§ TASK DIRECTIONS
The span to repeat in the listing below runs from the line containing "off the same" to the line containing "((∀ t : Fin (T + 1 +", inclusive. Repeat it exactly, and only it.
===== TASK MATERIAL =====
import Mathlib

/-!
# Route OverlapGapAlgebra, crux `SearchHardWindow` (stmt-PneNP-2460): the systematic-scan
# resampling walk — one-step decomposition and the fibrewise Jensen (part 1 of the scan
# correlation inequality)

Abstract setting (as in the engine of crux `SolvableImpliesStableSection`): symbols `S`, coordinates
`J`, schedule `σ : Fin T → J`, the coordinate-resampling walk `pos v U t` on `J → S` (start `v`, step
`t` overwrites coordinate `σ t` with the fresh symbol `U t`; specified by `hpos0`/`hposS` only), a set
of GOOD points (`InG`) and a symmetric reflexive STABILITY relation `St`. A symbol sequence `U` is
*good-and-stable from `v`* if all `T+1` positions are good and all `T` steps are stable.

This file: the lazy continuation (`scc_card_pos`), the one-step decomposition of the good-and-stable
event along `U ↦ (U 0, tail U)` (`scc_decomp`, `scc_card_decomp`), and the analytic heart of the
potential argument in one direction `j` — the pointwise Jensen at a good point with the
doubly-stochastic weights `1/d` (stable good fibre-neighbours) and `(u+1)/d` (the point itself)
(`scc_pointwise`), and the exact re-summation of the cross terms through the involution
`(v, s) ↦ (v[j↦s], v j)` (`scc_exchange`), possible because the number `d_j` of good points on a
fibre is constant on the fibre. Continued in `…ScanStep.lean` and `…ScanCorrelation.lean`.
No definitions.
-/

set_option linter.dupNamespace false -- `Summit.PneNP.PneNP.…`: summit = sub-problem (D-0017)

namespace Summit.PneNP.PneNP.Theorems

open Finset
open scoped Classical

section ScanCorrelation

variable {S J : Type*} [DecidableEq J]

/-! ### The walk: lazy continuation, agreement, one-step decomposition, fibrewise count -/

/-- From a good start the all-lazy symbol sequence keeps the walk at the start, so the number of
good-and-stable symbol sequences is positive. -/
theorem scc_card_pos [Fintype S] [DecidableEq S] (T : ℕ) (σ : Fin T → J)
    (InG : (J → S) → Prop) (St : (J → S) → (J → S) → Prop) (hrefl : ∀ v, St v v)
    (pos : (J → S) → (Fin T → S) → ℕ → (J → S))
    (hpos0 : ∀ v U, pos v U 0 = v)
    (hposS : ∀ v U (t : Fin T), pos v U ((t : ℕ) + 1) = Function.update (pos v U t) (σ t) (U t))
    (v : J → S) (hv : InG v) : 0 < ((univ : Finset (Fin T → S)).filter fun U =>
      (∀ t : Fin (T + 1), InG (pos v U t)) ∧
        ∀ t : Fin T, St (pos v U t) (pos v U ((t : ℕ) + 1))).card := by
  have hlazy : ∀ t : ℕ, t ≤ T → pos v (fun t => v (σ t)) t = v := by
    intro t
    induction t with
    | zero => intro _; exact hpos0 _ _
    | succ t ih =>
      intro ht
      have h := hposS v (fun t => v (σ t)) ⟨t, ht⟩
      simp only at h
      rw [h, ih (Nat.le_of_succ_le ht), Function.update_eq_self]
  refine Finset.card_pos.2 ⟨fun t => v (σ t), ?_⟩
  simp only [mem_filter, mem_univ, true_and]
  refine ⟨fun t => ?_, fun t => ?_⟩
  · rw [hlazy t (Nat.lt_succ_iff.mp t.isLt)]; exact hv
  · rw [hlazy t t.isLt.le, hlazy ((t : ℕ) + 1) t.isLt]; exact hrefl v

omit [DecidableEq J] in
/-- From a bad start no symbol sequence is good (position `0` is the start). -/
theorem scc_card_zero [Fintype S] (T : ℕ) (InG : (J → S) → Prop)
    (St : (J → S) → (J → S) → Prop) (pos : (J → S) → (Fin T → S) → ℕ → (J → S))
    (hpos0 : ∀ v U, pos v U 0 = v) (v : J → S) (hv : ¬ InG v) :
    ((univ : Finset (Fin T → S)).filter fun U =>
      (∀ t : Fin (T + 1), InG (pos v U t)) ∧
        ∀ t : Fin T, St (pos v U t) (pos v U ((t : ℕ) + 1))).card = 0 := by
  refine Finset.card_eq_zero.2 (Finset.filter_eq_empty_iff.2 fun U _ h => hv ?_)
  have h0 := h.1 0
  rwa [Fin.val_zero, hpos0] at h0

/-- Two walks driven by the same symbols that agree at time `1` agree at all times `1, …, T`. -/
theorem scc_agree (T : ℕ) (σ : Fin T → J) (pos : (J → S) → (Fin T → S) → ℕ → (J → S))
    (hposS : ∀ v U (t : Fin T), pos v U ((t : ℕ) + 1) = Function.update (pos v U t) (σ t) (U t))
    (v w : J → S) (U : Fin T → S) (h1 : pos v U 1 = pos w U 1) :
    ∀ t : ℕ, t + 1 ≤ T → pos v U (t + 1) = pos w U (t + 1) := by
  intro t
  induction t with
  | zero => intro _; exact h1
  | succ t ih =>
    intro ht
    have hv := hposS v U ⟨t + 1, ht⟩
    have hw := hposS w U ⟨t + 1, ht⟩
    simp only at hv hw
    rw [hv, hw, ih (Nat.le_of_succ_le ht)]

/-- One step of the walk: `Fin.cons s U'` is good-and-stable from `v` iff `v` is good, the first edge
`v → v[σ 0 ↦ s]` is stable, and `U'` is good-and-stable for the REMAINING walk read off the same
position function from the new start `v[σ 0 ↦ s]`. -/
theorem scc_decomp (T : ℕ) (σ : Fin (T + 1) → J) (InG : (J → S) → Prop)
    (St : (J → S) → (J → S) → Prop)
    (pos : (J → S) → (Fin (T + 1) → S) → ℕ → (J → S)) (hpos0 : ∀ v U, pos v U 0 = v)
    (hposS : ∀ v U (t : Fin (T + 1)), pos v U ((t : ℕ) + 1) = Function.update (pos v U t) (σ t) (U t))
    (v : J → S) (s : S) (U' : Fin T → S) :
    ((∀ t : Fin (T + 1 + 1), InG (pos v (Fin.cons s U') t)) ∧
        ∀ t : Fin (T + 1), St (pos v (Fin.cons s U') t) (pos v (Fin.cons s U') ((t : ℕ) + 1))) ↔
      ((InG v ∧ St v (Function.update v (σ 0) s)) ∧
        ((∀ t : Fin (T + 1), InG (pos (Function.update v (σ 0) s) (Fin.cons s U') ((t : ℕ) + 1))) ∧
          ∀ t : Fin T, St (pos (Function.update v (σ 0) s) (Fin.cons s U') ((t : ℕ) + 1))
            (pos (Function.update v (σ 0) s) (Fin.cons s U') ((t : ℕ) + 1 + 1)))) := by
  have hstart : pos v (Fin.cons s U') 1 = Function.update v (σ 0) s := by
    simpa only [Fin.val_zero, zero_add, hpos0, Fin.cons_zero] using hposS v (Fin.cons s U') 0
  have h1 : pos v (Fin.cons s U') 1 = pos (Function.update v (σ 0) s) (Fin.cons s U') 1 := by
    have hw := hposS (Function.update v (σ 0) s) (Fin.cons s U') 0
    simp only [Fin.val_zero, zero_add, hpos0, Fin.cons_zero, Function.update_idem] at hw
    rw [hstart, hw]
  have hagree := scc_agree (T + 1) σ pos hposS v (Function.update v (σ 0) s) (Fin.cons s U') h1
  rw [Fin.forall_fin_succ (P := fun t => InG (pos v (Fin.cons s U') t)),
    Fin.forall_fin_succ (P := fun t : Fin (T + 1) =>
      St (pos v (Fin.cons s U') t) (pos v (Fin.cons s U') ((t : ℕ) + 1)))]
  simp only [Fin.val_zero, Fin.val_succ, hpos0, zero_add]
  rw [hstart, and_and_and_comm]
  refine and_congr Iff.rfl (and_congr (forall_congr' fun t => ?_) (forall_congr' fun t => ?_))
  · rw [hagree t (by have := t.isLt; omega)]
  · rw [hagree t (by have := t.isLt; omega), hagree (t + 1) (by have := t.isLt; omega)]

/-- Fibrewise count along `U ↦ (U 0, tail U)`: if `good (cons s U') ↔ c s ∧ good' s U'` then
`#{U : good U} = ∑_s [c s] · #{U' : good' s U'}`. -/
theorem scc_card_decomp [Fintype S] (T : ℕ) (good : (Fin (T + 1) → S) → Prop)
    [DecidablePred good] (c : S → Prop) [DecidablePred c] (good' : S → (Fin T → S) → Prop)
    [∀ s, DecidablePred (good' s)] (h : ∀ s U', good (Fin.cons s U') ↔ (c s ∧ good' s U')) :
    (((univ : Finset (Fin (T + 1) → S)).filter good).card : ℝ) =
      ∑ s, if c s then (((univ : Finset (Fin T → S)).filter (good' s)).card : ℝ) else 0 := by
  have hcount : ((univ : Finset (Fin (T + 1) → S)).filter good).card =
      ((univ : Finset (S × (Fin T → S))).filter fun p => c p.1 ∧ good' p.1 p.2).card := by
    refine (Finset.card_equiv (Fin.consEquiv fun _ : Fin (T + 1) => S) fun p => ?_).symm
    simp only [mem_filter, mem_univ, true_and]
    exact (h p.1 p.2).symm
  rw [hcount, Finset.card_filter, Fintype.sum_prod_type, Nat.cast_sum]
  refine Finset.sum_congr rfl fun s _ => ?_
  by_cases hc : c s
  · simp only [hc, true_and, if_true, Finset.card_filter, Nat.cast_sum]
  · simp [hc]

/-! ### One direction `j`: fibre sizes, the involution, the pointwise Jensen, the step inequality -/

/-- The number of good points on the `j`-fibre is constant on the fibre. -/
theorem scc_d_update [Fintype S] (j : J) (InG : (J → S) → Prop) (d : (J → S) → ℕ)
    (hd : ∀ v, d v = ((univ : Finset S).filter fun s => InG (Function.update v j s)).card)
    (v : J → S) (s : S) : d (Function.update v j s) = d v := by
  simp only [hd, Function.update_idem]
=====
§ ANSWER TO THE PROBLEM
`v → v[σ 0 ↦ s]` is stable, and `U'` is good-and-stable for the REMAINING walk read off the same
position function from the new start `v[σ 0 ↦ s]`. -/
theorem scc_decomp (T : ℕ) (σ : Fin (T + 1) → J) (InG : (J → S) → Prop)
    (St : (J → S) → (J → S) → Prop)
    (pos : (J → S) → (Fin (T + 1) → S) → ℕ → (J → S)) (hpos0 : ∀ v U, pos v U 0 = v)
    (hposS : ∀ v U (t : Fin (T + 1)), pos v U ((t : ℕ) + 1) = Function.update (pos v U t) (σ t) (U t))
    (v : J → S) (s : S) (U' : Fin T → S) :
    ((∀ t : Fin (T + 1 + 1), InG (pos v (Fin.cons s U') t)) ∧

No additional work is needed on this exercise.